─── Records
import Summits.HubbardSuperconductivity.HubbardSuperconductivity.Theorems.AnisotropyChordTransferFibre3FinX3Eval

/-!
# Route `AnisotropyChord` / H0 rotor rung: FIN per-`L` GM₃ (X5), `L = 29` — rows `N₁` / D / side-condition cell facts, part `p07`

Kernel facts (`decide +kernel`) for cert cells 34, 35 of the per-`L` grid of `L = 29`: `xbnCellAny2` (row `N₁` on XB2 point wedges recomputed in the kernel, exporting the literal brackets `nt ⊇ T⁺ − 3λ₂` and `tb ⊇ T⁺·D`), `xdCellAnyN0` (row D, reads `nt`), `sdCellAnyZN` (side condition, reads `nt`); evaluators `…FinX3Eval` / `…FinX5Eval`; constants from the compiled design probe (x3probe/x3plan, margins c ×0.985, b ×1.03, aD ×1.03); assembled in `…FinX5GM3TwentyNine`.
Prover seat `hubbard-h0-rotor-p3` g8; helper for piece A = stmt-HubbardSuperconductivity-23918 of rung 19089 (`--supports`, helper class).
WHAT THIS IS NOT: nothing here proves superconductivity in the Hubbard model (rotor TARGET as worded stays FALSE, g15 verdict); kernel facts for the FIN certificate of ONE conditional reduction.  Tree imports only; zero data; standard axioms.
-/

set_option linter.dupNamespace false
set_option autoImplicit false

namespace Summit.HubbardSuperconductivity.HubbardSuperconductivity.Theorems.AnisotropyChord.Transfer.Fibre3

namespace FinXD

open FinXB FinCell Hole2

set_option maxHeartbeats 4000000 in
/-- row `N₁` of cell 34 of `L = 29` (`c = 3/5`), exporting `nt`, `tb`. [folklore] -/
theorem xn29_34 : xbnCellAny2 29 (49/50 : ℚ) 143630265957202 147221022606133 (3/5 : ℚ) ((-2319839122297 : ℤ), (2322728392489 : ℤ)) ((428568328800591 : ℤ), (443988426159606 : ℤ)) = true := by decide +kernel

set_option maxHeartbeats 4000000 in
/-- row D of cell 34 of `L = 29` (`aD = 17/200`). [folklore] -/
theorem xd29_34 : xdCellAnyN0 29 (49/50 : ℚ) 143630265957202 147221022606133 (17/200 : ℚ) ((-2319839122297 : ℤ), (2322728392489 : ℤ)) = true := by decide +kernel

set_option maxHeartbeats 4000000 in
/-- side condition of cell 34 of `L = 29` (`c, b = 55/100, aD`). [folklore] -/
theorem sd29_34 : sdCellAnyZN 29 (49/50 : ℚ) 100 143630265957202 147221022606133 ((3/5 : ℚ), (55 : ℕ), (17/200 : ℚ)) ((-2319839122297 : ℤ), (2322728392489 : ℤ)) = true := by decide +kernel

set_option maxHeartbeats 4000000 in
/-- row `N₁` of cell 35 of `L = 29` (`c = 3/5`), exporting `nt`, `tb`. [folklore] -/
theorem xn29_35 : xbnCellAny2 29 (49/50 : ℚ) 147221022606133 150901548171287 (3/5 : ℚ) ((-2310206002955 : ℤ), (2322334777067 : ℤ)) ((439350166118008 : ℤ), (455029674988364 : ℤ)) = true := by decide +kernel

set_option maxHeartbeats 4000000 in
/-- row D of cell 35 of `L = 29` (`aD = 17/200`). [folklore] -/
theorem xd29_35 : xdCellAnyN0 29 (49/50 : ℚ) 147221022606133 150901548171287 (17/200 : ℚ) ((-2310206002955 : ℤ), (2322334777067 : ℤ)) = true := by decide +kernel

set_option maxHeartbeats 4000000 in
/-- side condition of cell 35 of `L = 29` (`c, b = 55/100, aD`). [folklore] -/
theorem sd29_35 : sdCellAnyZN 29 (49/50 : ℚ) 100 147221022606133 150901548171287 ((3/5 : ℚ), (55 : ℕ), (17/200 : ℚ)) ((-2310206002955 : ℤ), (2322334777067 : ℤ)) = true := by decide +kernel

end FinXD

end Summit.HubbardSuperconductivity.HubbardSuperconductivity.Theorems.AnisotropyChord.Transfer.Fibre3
──────
─── Records
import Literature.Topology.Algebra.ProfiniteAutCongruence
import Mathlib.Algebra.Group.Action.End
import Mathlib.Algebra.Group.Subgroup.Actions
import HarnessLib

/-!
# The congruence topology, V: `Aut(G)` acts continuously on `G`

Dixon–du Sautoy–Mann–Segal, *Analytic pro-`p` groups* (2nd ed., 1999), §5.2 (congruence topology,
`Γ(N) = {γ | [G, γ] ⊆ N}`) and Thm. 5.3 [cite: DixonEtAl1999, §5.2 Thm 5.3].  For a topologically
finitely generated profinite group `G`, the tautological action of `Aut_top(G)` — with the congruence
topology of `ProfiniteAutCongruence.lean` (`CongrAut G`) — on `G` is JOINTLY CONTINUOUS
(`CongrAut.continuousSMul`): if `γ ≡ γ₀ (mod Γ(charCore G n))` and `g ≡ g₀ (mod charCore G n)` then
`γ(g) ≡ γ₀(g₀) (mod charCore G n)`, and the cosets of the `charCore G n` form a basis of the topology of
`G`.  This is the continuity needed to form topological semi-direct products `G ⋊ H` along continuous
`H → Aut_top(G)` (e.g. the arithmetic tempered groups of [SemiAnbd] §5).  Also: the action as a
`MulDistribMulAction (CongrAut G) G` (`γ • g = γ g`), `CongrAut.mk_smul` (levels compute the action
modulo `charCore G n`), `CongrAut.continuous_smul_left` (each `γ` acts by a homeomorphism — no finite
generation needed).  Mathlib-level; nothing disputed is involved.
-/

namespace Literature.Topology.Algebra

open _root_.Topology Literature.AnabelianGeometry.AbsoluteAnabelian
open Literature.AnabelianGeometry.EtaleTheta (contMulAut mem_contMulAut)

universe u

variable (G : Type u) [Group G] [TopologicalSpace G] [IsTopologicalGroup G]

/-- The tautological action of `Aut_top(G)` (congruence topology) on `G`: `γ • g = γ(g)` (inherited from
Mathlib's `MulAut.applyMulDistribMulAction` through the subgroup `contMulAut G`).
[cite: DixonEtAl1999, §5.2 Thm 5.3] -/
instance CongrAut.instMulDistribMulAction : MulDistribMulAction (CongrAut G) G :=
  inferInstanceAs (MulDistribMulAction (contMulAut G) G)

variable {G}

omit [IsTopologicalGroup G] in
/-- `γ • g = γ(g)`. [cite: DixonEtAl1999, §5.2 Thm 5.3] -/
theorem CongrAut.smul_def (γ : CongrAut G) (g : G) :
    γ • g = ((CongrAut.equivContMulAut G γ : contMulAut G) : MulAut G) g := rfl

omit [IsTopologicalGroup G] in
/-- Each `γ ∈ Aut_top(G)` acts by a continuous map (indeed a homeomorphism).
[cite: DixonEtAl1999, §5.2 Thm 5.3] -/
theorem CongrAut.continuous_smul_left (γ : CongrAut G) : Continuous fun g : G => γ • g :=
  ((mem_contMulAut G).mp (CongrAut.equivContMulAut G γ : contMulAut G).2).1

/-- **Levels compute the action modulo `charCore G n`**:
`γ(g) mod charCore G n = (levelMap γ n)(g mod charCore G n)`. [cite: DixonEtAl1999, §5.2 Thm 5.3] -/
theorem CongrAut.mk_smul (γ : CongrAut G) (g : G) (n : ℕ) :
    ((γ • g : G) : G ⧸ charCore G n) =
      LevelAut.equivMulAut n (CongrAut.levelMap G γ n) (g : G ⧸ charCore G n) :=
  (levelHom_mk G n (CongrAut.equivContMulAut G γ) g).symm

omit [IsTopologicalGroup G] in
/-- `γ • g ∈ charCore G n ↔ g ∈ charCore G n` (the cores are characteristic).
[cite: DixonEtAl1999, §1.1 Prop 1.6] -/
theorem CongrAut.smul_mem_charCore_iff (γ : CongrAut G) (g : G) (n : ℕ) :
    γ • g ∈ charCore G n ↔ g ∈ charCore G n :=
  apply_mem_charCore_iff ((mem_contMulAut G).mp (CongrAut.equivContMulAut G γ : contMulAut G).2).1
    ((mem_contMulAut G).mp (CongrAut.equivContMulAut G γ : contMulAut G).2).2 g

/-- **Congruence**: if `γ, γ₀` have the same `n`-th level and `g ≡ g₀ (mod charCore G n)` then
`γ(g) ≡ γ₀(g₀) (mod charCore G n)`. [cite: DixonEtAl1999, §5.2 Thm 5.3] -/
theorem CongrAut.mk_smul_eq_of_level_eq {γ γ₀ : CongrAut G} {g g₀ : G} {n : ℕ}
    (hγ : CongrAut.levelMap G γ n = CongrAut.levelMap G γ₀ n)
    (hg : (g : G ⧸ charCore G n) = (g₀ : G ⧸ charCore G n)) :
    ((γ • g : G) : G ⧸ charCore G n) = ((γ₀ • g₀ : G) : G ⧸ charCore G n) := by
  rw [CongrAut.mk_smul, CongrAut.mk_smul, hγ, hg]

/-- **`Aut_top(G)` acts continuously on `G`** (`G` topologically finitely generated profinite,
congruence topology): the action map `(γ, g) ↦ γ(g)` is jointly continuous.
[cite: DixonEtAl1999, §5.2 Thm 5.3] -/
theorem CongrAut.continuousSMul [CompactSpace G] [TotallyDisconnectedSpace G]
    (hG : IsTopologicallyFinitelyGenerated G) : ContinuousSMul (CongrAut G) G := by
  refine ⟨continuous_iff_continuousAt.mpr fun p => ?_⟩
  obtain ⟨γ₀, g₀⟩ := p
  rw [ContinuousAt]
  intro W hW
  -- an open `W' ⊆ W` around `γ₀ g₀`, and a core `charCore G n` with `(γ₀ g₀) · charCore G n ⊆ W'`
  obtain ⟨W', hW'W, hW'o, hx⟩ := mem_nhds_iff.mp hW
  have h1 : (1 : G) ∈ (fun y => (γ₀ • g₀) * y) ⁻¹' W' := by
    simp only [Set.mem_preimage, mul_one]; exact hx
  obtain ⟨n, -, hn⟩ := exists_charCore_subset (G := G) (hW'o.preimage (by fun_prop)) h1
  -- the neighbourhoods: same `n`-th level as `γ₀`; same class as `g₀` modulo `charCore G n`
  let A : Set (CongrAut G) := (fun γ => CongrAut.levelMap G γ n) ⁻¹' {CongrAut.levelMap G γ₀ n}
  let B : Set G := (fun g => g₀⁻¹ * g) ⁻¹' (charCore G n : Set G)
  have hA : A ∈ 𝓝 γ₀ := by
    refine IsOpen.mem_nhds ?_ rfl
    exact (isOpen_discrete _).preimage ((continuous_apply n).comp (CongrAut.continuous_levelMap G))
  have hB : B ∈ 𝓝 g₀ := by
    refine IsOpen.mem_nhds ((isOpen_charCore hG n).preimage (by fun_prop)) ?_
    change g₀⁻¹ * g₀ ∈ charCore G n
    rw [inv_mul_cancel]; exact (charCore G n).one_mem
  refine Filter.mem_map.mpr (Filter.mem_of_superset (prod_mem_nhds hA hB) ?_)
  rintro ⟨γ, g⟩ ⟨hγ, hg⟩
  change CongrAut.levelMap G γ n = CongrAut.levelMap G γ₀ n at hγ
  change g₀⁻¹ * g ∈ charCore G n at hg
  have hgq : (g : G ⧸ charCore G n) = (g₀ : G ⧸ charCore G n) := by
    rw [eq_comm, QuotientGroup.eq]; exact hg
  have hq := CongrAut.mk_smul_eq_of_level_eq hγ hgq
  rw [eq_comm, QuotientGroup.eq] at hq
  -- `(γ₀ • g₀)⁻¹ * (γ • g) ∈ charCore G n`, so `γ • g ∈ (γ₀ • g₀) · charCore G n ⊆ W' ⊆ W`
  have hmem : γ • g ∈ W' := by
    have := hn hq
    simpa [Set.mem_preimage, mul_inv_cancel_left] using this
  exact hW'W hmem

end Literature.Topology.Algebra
──────
### What you are asked to do
When you reach the line holding "charCore G n) = ((γ₀" in the records above, begin reproducing exactly, stop after the line holding "obtain ⟨W', hW'W, hW'o, hx⟩", and output nothing else.

### Result of this task
    ((γ • g : G) : G ⧸ charCore G n) = ((γ₀ • g₀ : G) : G ⧸ charCore G n) := by
  rw [CongrAut.mk_smul, CongrAut.mk_smul, hγ, hg]

/-- **`Aut_top(G)` acts continuously on `G`** (`G` topologically finitely generated profinite,
congruence topology): the action map `(γ, g) ↦ γ(g)` is jointly continuous.
[cite: DixonEtAl1999, §5.2 Thm 5.3] -/
theorem CongrAut.continuousSMul [CompactSpace G] [TotallyDisconnectedSpace G]
    (hG : IsTopologicallyFinitelyGenerated G) : ContinuousSMul (CongrAut G) G := by
  refine ⟨continuous_iff_continuousAt.mpr fun p => ?_⟩
  obtain ⟨γ₀, g₀⟩ := p
  rw [ContinuousAt]
  intro W hW
  -- an open `W' ⊆ W` around `γ₀ g₀`, and a core `charCore G n` with `(γ₀ g₀) · charCore G n ⊆ W'`
  obtain ⟨W', hW'W, hW'o, hx⟩ := mem_nhds_iff.mp hW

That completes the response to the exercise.